import Literature.Computability.QuantumComplexity.LocalOnPrograms
import Literature.Computability.QuantumComplexity.SandwichCircuit
import HarnessLib

/-!
# Wires of a flag-guarded program; locality of the active slot; invariance of the reachable labels

Topic `Literature/Computability/QuantumComplexity`; sequel of `GuardedOps.lean` (`guardOps`), `LocalOnPrograms.lean`
(`localOn_clEval_of_wires_off`, `localOn_clEval_guardOps_of_flags_off`) and `RevTableau.lean` (`wiresOf`).
Three bookkeeping facts for the idle-wire analysis of a universal machine with flag-guarded slots
(Regev's one-copy sampler, J. ACM 56 (2009), Lemma 3.14):

* `mem_wiresOf_guardBy`, **`mem_wiresOf_guardOps`** — the guarded program touches only the program's wires, the
  flag and the scratch wire; `target_guardOps` — its targets are the program's targets or the scratch wire;
* **`localOn_clEval_guardOps_of_wires_off`** — hence the ACTIVE slot's guarded program (all of whose wires, flag
  and scratch lie off the idle set `T`) is local on every label set determined off `T` (operator level, no
  semantics needed), complementing `localOn_clEval_guardOps_of_flags_off` for the inactive slots;
* **`clEval_mem_iff_of_targets_off`** — a program that never targets the DETERMINING wires `D` of a label set
  `G` (input zone, flags) preserves membership in `G` (the `hG₁` hypothesis of `LocalOn.comp` /
  `IsBasisMap.mulVec_supportedIn`).

Everything is proved; no definition, no named fact is introduced.

## References

* M. A. Nielsen, I. L. Chuang, *Quantum Computation and Quantum Information*, CUP 2010, §3.2.5, §4.3
  [NielsenChuang2010].
* O. Regev, *On lattices, learning with errors, random linear codes, and cryptography*, J. ACM 56 (2009),
  art. 34, Lemma 3.14 (proof) [Regev2009].
-/

namespace Literature.Computability.QuantumComplexity

open Cryptography RevSim

variable {ι : Type*}

/-- **Wires of one guarded operation**: the operation's wires, the flag, or the scratch wire. [cite: NielsenChuang2010, §4.3] -/
theorem mem_wiresOf_guardBy {flag s : ι} {op op' : ClOp ι} (hop' : op' ∈ op.guardBy flag s) {x : ι}
    (hx : x ∈ wiresOf op') : x = flag ∨ x = s ∨ x ∈ wiresOf op := by
  rw [mem_wiresOf]
  rw [mem_wiresOf] at hx
  cases op with
  | not i =>
    simp only [ClOp.guardBy, List.mem_singleton] at hop'
    subst hop'
    simp only [ClOp.target, ClOp.controls, List.mem_singleton, List.not_mem_nil, or_false] at hx ⊢
    rcases hx with rfl | rfl
    · exact Or.inr (Or.inr rfl)
    · exact Or.inl rfl
  | cnot i j =>
    simp only [ClOp.guardBy, List.mem_singleton] at hop'
    subst hop'
    simp only [ClOp.target, ClOp.controls, List.mem_cons, List.not_mem_nil, or_false] at hx ⊢
    rcases hx with rfl | rfl | rfl
    · exact Or.inr (Or.inr (Or.inl rfl))
    · exact Or.inl rfl
    · exact Or.inr (Or.inr (Or.inr rfl))
  | toffoli a b c =>
    simp only [ClOp.guardBy, List.mem_cons, List.not_mem_nil, or_false] at hop'
    simp only [ClOp.target, ClOp.controls, List.mem_cons, List.not_mem_nil, or_false]
    rcases hop' with rfl | rfl | rfl <;>
      simp only [ClOp.target, ClOp.controls, List.mem_cons, List.not_mem_nil, or_false] at hx
    · rcases hx with rfl | rfl | rfl
      · exact Or.inr (Or.inl rfl)
      · exact Or.inl rfl
      · exact Or.inr (Or.inr (Or.inr (Or.inl rfl)))
    · rcases hx with rfl | rfl | rfl
      · exact Or.inr (Or.inr (Or.inl rfl))
      · exact Or.inr (Or.inl rfl)
      · exact Or.inr (Or.inr (Or.inr (Or.inr rfl)))
    · rcases hx with rfl | rfl | rfl
      · exact Or.inr (Or.inl rfl)
      · exact Or.inl rfl
      · exact Or.inr (Or.inr (Or.inr (Or.inl rfl)))

/-- **Wires of a guarded program**: the program's wires, the flag, or the scratch wire. [cite: NielsenChuang2010, §4.3] -/
theorem mem_wiresOf_guardOps {flag s : ι} {ops : List (ClOp ι)} {op' : ClOp ι} (hop' : op' ∈ guardOps flag s ops)
    {x : ι} (hx : x ∈ wiresOf op') : x = flag ∨ x = s ∨ ∃ op ∈ ops, x ∈ wiresOf op := by
  rw [guardOps, List.mem_flatMap] at hop'
  obtain ⟨op, hop, hop'⟩ := hop'
  rcases mem_wiresOf_guardBy hop' hx with h | h | h
  · exact Or.inl h
  · exact Or.inr (Or.inl h)
  · exact Or.inr (Or.inr ⟨op, hop, h⟩)

/-- **Targets of a guarded program**: the program's targets or the scratch wire. [cite: NielsenChuang2010, §4.3] -/
theorem target_guardOps {flag s : ι} {ops : List (ClOp ι)} {op' : ClOp ι} (hop' : op' ∈ guardOps flag s ops) :
    op'.target = s ∨ ∃ op ∈ ops, op'.target = op.target := by
  rw [guardOps, List.mem_flatMap] at hop'
  obtain ⟨op, hop, hop'⟩ := hop'
  cases op with
  | not i =>
    simp only [ClOp.guardBy, List.mem_singleton] at hop'
    subst hop'
    exact Or.inr ⟨_, hop, rfl⟩
  | cnot i j =>
    simp only [ClOp.guardBy, List.mem_singleton] at hop'
    subst hop'
    exact Or.inr ⟨_, hop, rfl⟩
  | toffoli a b c =>
    simp only [ClOp.guardBy, List.mem_cons, List.not_mem_nil, or_false] at hop'
    rcases hop' with rfl | rfl | rfl
    · exact Or.inl rfl
    · exact Or.inr ⟨_, hop, rfl⟩
    · exact Or.inl rfl

/-! ### Consequences on a `W`-wire register -/

variable {W : ℕ} {T : Finset (Fin W)} {G : Set (QReg W)}

/-- **The active slot's guarded program is local** (operator level): all its wires, the flag and the scratch lie
off the idle set. [cite: NielsenChuang2010, §4.3] [cite: Regev2009, Lemma 3.14 (proof)] -/
theorem localOn_clEval_guardOps_of_wires_off (flag s : Fin W) (ops : List (ClOp (Fin W))) (hfl : flag ∉ T) (hs : s ∉ T)
    (hops : ∀ op ∈ ops, ∀ x ∈ wiresOf op, x ∉ T)
    (hG : ∀ z z' : QReg W, (∀ w, w ∉ T → z w = z' w) → z ∈ G → z' ∈ G) :
    LocalOn (clEval (guardOps flag s ops)) T G := by
  refine localOn_clEval_of_wires_off _ (fun op' hop' => ⟨fun h => ?_, fun c hc h => ?_⟩) hG
  · rcases mem_wiresOf_guardOps hop' ((mem_wiresOf _ _).2 (Or.inl rfl)) with h' | h' | ⟨op, hop, h'⟩
    · exact hfl (h' ▸ h)
    · exact hs (h' ▸ h)
    · exact hops op hop _ h' h
  · rcases mem_wiresOf_guardOps hop' ((mem_wiresOf _ _).2 (Or.inr hc)) with h' | h' | ⟨op, hop, h'⟩
    · exact hfl (h' ▸ h)
    · exact hs (h' ▸ h)
    · exact hops op hop _ h' h

/-- **A program that never targets the determining wires of `G` preserves membership in `G`.**
[cite: NielsenChuang2010, §3.2.5] -/
theorem clEval_mem_iff_of_targets_off (ops : List (ClOp (Fin W))) {D : Set (Fin W)} (hD : ∀ op ∈ ops, op.target ∉ D)
    (hG : ∀ z z' : QReg W, (∀ w ∈ D, z w = z' w) → (z ∈ G ↔ z' ∈ G)) (z : QReg W) : clEval ops z ∈ G ↔ z ∈ G :=
  hG _ _ fun _ hw => clEval_apply_of_forall_target_ne ops z fun op hop h => hD op hop (h ▸ hw)

/-- The same for a guarded program whose scratch wire and program targets lie off `D`. [cite: NielsenChuang2010, §4.3] -/
theorem clEval_guardOps_mem_iff_of_targets_off (flag s : Fin W) (ops : List (ClOp (Fin W))) {D : Set (Fin W)}
    (hs : s ∉ D) (hD : ∀ op ∈ ops, op.target ∉ D)
    (hG : ∀ z z' : QReg W, (∀ w ∈ D, z w = z' w) → (z ∈ G ↔ z' ∈ G)) (z : QReg W) :
    clEval (guardOps flag s ops) z ∈ G ↔ z ∈ G :=
  clEval_mem_iff_of_targets_off _ (fun op' hop' h => by
    rcases target_guardOps hop' with h' | ⟨op, hop, h'⟩
    · exact hs (h' ▸ h)
    · exact hD op hop (h' ▸ h)) hG z

end Literature.Computability.QuantumComplexity
import Literature.Probability.RandomPlanarGeometry.SAWLoopErasureKestenRenewalGreenChernoff
import Literature.Probability.RandomPlanarGeometry.SAWLoopErasureKestenRenewalThird
import HarnessLib

/-!
# The Kesten envelope `|μ(ℤ^d) − (2d − 1 − 1/(2d))| ≤ 5/d²` for every `d ≥ 2`

Topic `Literature/Probability/RandomPlanarGeometry`; the def-free heir of `SAWLoopErasureKestenRenewalGreenChernoff.lean` announced
in its docstring: the exact sixth return probability
`srwLaw_six_zero (hd : 1 ≤ d) : p₆(0) = 15/(8d³) − 45/(16d⁴) + 5/(4d⁵)` (`SAWLoopErasureKestenRenewalThird.lean`) is plugged into
`GreenChernoff.srwI_one_le_sixth_add (hd : 22 ≤ d) : G_d ≤ 1 + 1/(2d) + (3/(4d²) − 3/(8d³)) + p₆(0) + 51/d⁴`.

* `GreenChernoff.srwI_one_le_sharp₄ (hd : 22 ≤ d) : G_d ≤ 1 + 1/(2d) + 3/(4d²) + 3/(2d³) + 49/d⁴`
  (`51 − 45/16 + 5/(4d) ≤ 49` for `d ≥ 2`; the true `d⁻⁴` coefficient is `15/4`).
* `GreenChernoff.kesten_renewal_sharp₄ (hd : 22 ≤ d) : 2d − 1 − 1/(2d) − 1/d² − 94/d³ ≤ μ(ℤ^d)` — the plug-in `(0,1)` bound
  `two_mul_div_renewal_le_connectiveConstant_of_le`; floor algebra `2dB − P(2B − 1) = (3d⁴/4 + 195d³ + 193d² + 380d + 9212)/d⁷ ≥ 0`
  (`94` is the least integer for which every coefficient is non-negative).  Against the tree: `kesten_second_order_renewal_sharp₉`
  (`… − 1/d² − 9/d³ − 204704/d⁴`) and `kesten_third_order_renewal_sharp₁₁` (`… − 1/d² − 11/(4d³) − 49/d⁴ − 2249392/d⁵`) are weaker
  exactly for `22 ≤ d ≤ 157`, and `GreenChernoff.kesten_renewal_chernoff₃` (`… − 14/d² − 120/d³`) for every `d ≥ 22`.
* `GreenChernoff.twoTerm_sub_five_div_sq_le_connectiveConstant_of_le (hd : 22 ≤ d) : 2d − 1 − 1/(2d) − 5/d² ≤ μ(ℤ^d)`
  (`2dB − P(2B − 1) = (4d⁴ − 357d³/4 + 107d² + 64d + 490)/d⁶`, non-negative for `d ≥ 22` since `4d² − 357d/4 + 107 > 0` there).
* **`twoTerm_sub_five_div_sq_le_connectiveConstant (hd : 2 ≤ d)`** (`3 ≤ d ≤ 21`: the certified floors `renewalFloor_le_connectiveConstant`,
  smallest slack `0.0086` at `d = 21`; `d = 2`: `3/2 ≤ 2 ≤ μ(ℤ²)` by `natCast_le_connectiveConstant`) and
  **`abs_connectiveConstant_sub_twoTerm_le_five_div_sq (hd : 2 ≤ d) : |μ(ℤ^d) − (2d − 1 − 1/(2d))| ≤ 5/d²`** (upper side:
  `connectiveConstant_lt_twoTerm`).  The constant `5` is forced by the table end (`d = 21`: slack `0.0086`) and by `d = 22`, not by the
  asymptotics: the true next term of the `1/d` expansion is `−3/(2d)² = −(3/4)/d²` (the shape of the tree's ceiling
  `connectiveConstant_le_thirdOrder`), so any envelope `c/d²` needs `c ≥ 3/4`.

* `abs_connectiveConstant_succ_sub_sub_two_le (hd : 2 ≤ d) : |μ(ℤ^{d+1}) − μ(ℤ^d) − 2| ≤ 11/d²` — Kesten's
  `μ(ℤ^{d+1}) − μ(ℤ^d) → 2` made effective in every dimension.

HONEST SCOPE: arithmetic on top of the two named inputs; no new mathematics about `μ`.  Envelope constants in the tree before this
file: `4559` (`abs_connectiveConstant_sub_two_le_all`), `20` (`abs_connectiveConstant_sub_twoTerm_le_twenty_div_sq`).
-/

namespace Literature.Probability.RandomPlanarGeometry.SAW.Zd.LoopErasure

open Literature.Probability.FitznerVanDerHofstad2017
open Literature.Barriers.CriticalPhenomena.LongRangePhi4 (srwLaw)

variable {d : ℕ}

namespace GreenChernoff

/-- **Green-function enclosure to fourth order** (`d ≥ 22`): `G_d ≤ 1 + 1/(2d) + 3/(4d²) + 3/(2d³) + 49/d⁴`.
[cite: HaraSladeSokal1993, Appendix A.1 pp. 28–30 and Table 4 (C₀(0,0;1/2d) = G_d, via the Bessel representation); lane certificate] -/
theorem srwI_one_le_sharp₄ (hd : 22 ≤ d) :
    srwI d 1 0 0 ≤ 1 + 1 / (2 * (d : ℝ)) + 3 / (4 * (d : ℝ) ^ 2) + 3 / (2 * (d : ℝ) ^ 3) + 49 / (d : ℝ) ^ 4 := by
  have hd0 : (0 : ℝ) < d := by exact_mod_cast (show 0 < d by omega)
  have hd22 : (22 : ℝ) ≤ d := by exact_mod_cast hd
  have h1 := srwI_one_le_sixth_add hd
  rw [srwLaw_six_zero (by omega)] at h1
  have h5 : (5 : ℝ) / (4 * (d : ℝ) ^ 5) ≤ 13 / (16 * (d : ℝ) ^ 4) := by
    rw [div_le_div_iff₀ (by positivity) (by positivity)]
    nlinarith [pow_pos hd0 4]
  have e1 : (3 : ℝ) / (2 * (d : ℝ) ^ 3) = -(3 / (8 * (d : ℝ) ^ 3)) + 15 / (8 * (d : ℝ) ^ 3) := by
    field_simp; ring
  have e2 : (49 : ℝ) / (d : ℝ) ^ 4 = -(45 / (16 * (d : ℝ) ^ 4)) + 13 / (16 * (d : ℝ) ^ 4) + 51 / (d : ℝ) ^ 4 := by
    field_simp; ring
  linarith

/-- **Renewal floor to third order with a clean remainder** (`d ≥ 22`): `2d − 1 − 1/(2d) − 1/d² − 94/d³ ≤ μ(ℤ^d)`.
[cite: HaraSladeSokal1993, §2.2 eq. (2.32) (the (0,1) bound) and Table 2 ((0,1) row); lane certificate] -/
theorem kesten_renewal_sharp₄ (hd : 22 ≤ d) :
    2 * (d : ℝ) - 1 - 1 / (2 * (d : ℝ)) - 1 / (d : ℝ) ^ 2 - 94 / (d : ℝ) ^ 3 ≤ connectiveConstant d := by
  have hd0 : (0 : ℝ) < d := by exact_mod_cast (show 0 < d by omega)
  refine le_trans ?_ (two_mul_div_renewal_le_connectiveConstant_of_le (by omega) (srwI_one_le_sharp₄ hd))
  have hB : (1 : ℝ) ≤ 1 + 1 / (2 * (d : ℝ)) + 3 / (4 * (d : ℝ) ^ 2) + 3 / (2 * (d : ℝ) ^ 3) + 49 / (d : ℝ) ^ 4 := by
    have : (0 : ℝ) ≤ 1 / (2 * (d : ℝ)) + 3 / (4 * (d : ℝ) ^ 2) + 3 / (2 * (d : ℝ) ^ 3) + 49 / (d : ℝ) ^ 4 := by
      positivity
    linarith
  refine le_renewal_floor_of hB ?_
  rw [← sub_nonneg]
  have key : 2 * (d : ℝ) * (1 + 1 / (2 * (d : ℝ)) + 3 / (4 * (d : ℝ) ^ 2) + 3 / (2 * (d : ℝ) ^ 3) + 49 / (d : ℝ) ^ 4) -
      (2 * (d : ℝ) - 1 - 1 / (2 * (d : ℝ)) - 1 / (d : ℝ) ^ 2 - 94 / (d : ℝ) ^ 3) *
        (2 * (1 + 1 / (2 * (d : ℝ)) + 3 / (4 * (d : ℝ) ^ 2) + 3 / (2 * (d : ℝ) ^ 3) + 49 / (d : ℝ) ^ 4) - 1) =
      (3 / 4 * (d : ℝ) ^ 4 + 195 * (d : ℝ) ^ 3 + 193 * (d : ℝ) ^ 2 + 380 * d + 9212) / (d : ℝ) ^ 7 := by
    field_simp
    ring
  rw [key]
  positivity

/-- **Envelope floor with constant 5** (`d ≥ 22`): `2d − 1 − 1/(2d) − 5/d² ≤ μ(ℤ^d)`.
[cite: HaraSladeSokal1993, §2.2 eq. (2.32) (the (0,1) bound) and Table 2 ((0,1) row); lane certificate] -/
theorem twoTerm_sub_five_div_sq_le_connectiveConstant_of_le (hd : 22 ≤ d) :
    2 * (d : ℝ) - 1 - 1 / (2 * (d : ℝ)) - 5 / (d : ℝ) ^ 2 ≤ connectiveConstant d := by
  have hd0 : (0 : ℝ) < d := by exact_mod_cast (show 0 < d by omega)
  have hd22 : (22 : ℝ) ≤ d := by exact_mod_cast hd
  refine le_trans ?_ (two_mul_div_renewal_le_connectiveConstant_of_le (by omega) (srwI_one_le_sharp₄ hd))
  have hB : (1 : ℝ) ≤ 1 + 1 / (2 * (d : ℝ)) + 3 / (4 * (d : ℝ) ^ 2) + 3 / (2 * (d : ℝ) ^ 3) + 49 / (d : ℝ) ^ 4 := by
    have : (0 : ℝ) ≤ 1 / (2 * (d : ℝ)) + 3 / (4 * (d : ℝ) ^ 2) + 3 / (2 * (d : ℝ) ^ 3) + 49 / (d : ℝ) ^ 4 := by
      positivity
    linarith
  refine le_renewal_floor_of hB ?_
  rw [← sub_nonneg]
  have key : 2 * (d : ℝ) * (1 + 1 / (2 * (d : ℝ)) + 3 / (4 * (d : ℝ) ^ 2) + 3 / (2 * (d : ℝ) ^ 3) + 49 / (d : ℝ) ^ 4) -
      (2 * (d : ℝ) - 1 - 1 / (2 * (d : ℝ)) - 5 / (d : ℝ) ^ 2) *
        (2 * (1 + 1 / (2 * (d : ℝ)) + 3 / (4 * (d : ℝ) ^ 2) + 3 / (2 * (d : ℝ) ^ 3) + 49 / (d : ℝ) ^ 4) - 1) =
      (4 * (d : ℝ) ^ 4 - 357 / 4 * (d : ℝ) ^ 3 + 107 * (d : ℝ) ^ 2 + 64 * d + 490) / (d : ℝ) ^ 6 := by
    field_simp
    ring
  rw [key]
  refine div_nonneg ?_ (by positivity)
  have h22 : (0 : ℝ) ≤ (d : ℝ) - 22 := by linarith
  nlinarith [mul_nonneg (sq_nonneg (d : ℝ)) (sq_nonneg ((d : ℝ) - 22)), mul_nonneg (sq_nonneg (d : ℝ)) h22,
    sq_nonneg (d : ℝ), h22]

end GreenChernoff

/-- **Threshold-free lower envelope with constant 5**: `2d − 1 − 1/(2d) − 5/d² ≤ μ(ℤ^d)` for every `d ≥ 2` (`d ≥ 22`: the sharp
floor; `3 ≤ d ≤ 21`: the certified floors `renewalFloor_le_connectiveConstant`; `d = 2`: `3/2 ≤ 2 ≤ μ(ℤ²)`).
[cite: HaraSladeSokal1993, §2.2 eq. (2.32) (the (0,1) bound) and Table 2 ((0,1) row); lane certificate] -/
theorem twoTerm_sub_five_div_sq_le_connectiveConstant (hd : 2 ≤ d) :
    2 * (d : ℝ) - 1 - 1 / (2 * (d : ℝ)) - 5 / (d : ℝ) ^ 2 ≤ connectiveConstant d := by
  rcases Nat.lt_or_ge d 22 with hlt | hge
  · rcases Nat.lt_or_ge d 3 with h3 | h3
    · interval_cases d
      have h := natCast_le_connectiveConstant 2
      norm_num at h ⊢
      linarith
    · have hle : d ≤ 21 := by omega
      refine le_trans ?_ (renewalFloor_le_connectiveConstant h3 hle)
      interval_cases d <;> norm_num [renewalFloor]
  · exact GreenChernoff.twoTerm_sub_five_div_sq_le_connectiveConstant_of_le hge

/-- **The Kesten envelope with constant 5, for every `d ≥ 2`**: `|μ(ℤ^d) − (2d − 1 − 1/(2d))| ≤ 5/d²`.
[cite: HaraSladeSokal1993, §2.2 eq. (2.32) (the (0,1) bound) and Table 2 ((0,1) row); lane certificate] -/
theorem abs_connectiveConstant_sub_twoTerm_le_five_div_sq (hd : 2 ≤ d) :
    |connectiveConstant d - (2 * d - 1 - 1 / (2 * (d : ℝ)))| ≤ 5 / (d : ℝ) ^ 2 := by
  have h1 := twoTerm_sub_five_div_sq_le_connectiveConstant hd
  have h2 := connectiveConstant_lt_twoTerm hd
  have h0 : (0 : ℝ) ≤ 5 / (d : ℝ) ^ 2 := by positivity
  rw [abs_le]
  constructor <;> linarith

/-- **Dimension gap**: `|μ(ℤ^{d+1}) − μ(ℤ^d) − 2| ≤ 11/d²` for every `d ≥ 2` (the two envelopes at `d` and `d + 1`:
`2 + 1/(2d(d+1)) ± (5/d² + 5/(d+1)²)`).  Kesten's `μ(ℤ^{d+1}) − μ(ℤ^d) → 2`, made effective.
[cite: HaraSladeSokal1993, §2.2 eq. (2.32) (the (0,1) bound) and Table 2 ((0,1) row); lane certificate] -/
theorem abs_connectiveConstant_succ_sub_sub_two_le (hd : 2 ≤ d) :
    |connectiveConstant (d + 1) - connectiveConstant d - 2| ≤ 11 / (d : ℝ) ^ 2 := by
  have hd0 : (0 : ℝ) < d := by exact_mod_cast (show 0 < d by omega)
  have hd2 : (2 : ℝ) ≤ d := by exact_mod_cast hd
  have h1 := abs_connectiveConstant_sub_twoTerm_le_five_div_sq hd
  have h2 := abs_connectiveConstant_sub_twoTerm_le_five_div_sq (d := d + 1) (by omega)
  push_cast at h2
  rw [abs_le] at h1 h2 ⊢
  obtain ⟨h1l, h1u⟩ := h1
  obtain ⟨h2l, h2u⟩ := h2
  have e5 : (5 : ℝ) / ((d : ℝ) + 1) ^ 2 ≤ 5 / (d : ℝ) ^ 2 :=
    div_le_div_of_nonneg_left (by norm_num) (by positivity) (by nlinarith)
  have egap : (1 : ℝ) / (2 * (d : ℝ)) - 1 / (2 * ((d : ℝ) + 1)) = 1 / (2 * (d : ℝ) * ((d : ℝ) + 1)) := by
    field_simp
    ring
  have egap0 : (0 : ℝ) ≤ 1 / (2 * (d : ℝ) * ((d : ℝ) + 1)) := by positivity
  have egap1 : (1 : ℝ) / (2 * (d : ℝ) * ((d : ℝ) + 1)) ≤ 1 / (d : ℝ) ^ 2 :=
    div_le_div_of_nonneg_left (by norm_num) (by positivity) (by nlinarith)
  have hd2i : (0 : ℝ) ≤ 1 / (d : ℝ) ^ 2 := by positivity
  have e11 : (11 : ℝ) / (d : ℝ) ^ 2 = 5 / (d : ℝ) ^ 2 + 5 / (d : ℝ) ^ 2 + 1 / (d : ℝ) ^ 2 := by ring
  constructor
  · have key : -(11 / (d : ℝ) ^ 2) ≤
        (1 / (2 * (d : ℝ)) - 1 / (2 * ((d : ℝ) + 1))) - 5 / ((d : ℝ) + 1) ^ 2 - 5 / (d : ℝ) ^ 2 := by
      rw [egap, e11]; linarith
    linarith
  · have key : (1 / (2 * (d : ℝ)) - 1 / (2 * ((d : ℝ) + 1))) + 5 / ((d : ℝ) + 1) ^ 2 + 5 / (d : ℝ) ^ 2 ≤
        11 / (d : ℝ) ^ 2 := by
      rw [egap, e11]; linarith
    linarith

end Literature.Probability.RandomPlanarGeometry.SAW.Zd.LoopErasure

**Action item**:
Please copy, word for word, every line from the first line of the records through the line containing "[NielsenChuang2010].", with both of those lines included and nothing else.

**Answer to this problem**:
import Literature.Computability.QuantumComplexity.LocalOnPrograms
import Literature.Computability.QuantumComplexity.SandwichCircuit
import HarnessLib

/-!
# Wires of a flag-guarded program; locality of the active slot; invariance of the reachable labels

Topic `Literature/Computability/QuantumComplexity`; sequel of `GuardedOps.lean` (`guardOps`), `LocalOnPrograms.lean`
(`localOn_clEval_of_wires_off`, `localOn_clEval_guardOps_of_flags_off`) and `RevTableau.lean` (`wiresOf`).
Three bookkeeping facts for the idle-wire analysis of a universal machine with flag-guarded slots
(Regev's one-copy sampler, J. ACM 56 (2009), Lemma 3.14):

* `mem_wiresOf_guardBy`, **`mem_wiresOf_guardOps`** — the guarded program touches only the program's wires, the
  flag and the scratch wire; `target_guardOps` — its targets are the program's targets or the scratch wire;
* **`localOn_clEval_guardOps_of_wires_off`** — hence the ACTIVE slot's guarded program (all of whose wires, flag
  and scratch lie off the idle set `T`) is local on every label set determined off `T` (operator level, no
  semantics needed), complementing `localOn_clEval_guardOps_of_flags_off` for the inactive slots;
* **`clEval_mem_iff_of_targets_off`** — a program that never targets the DETERMINING wires `D` of a label set
  `G` (input zone, flags) preserves membership in `G` (the `hG₁` hypothesis of `LocalOn.comp` /
  `IsBasisMap.mulVec_supportedIn`).

Everything is proved; no definition, no named fact is introduced.

## References

* M. A. Nielsen, I. L. Chuang, *Quantum Computation and Quantum Information*, CUP 2010, §3.2.5, §4.3
  [NielsenChuang2010].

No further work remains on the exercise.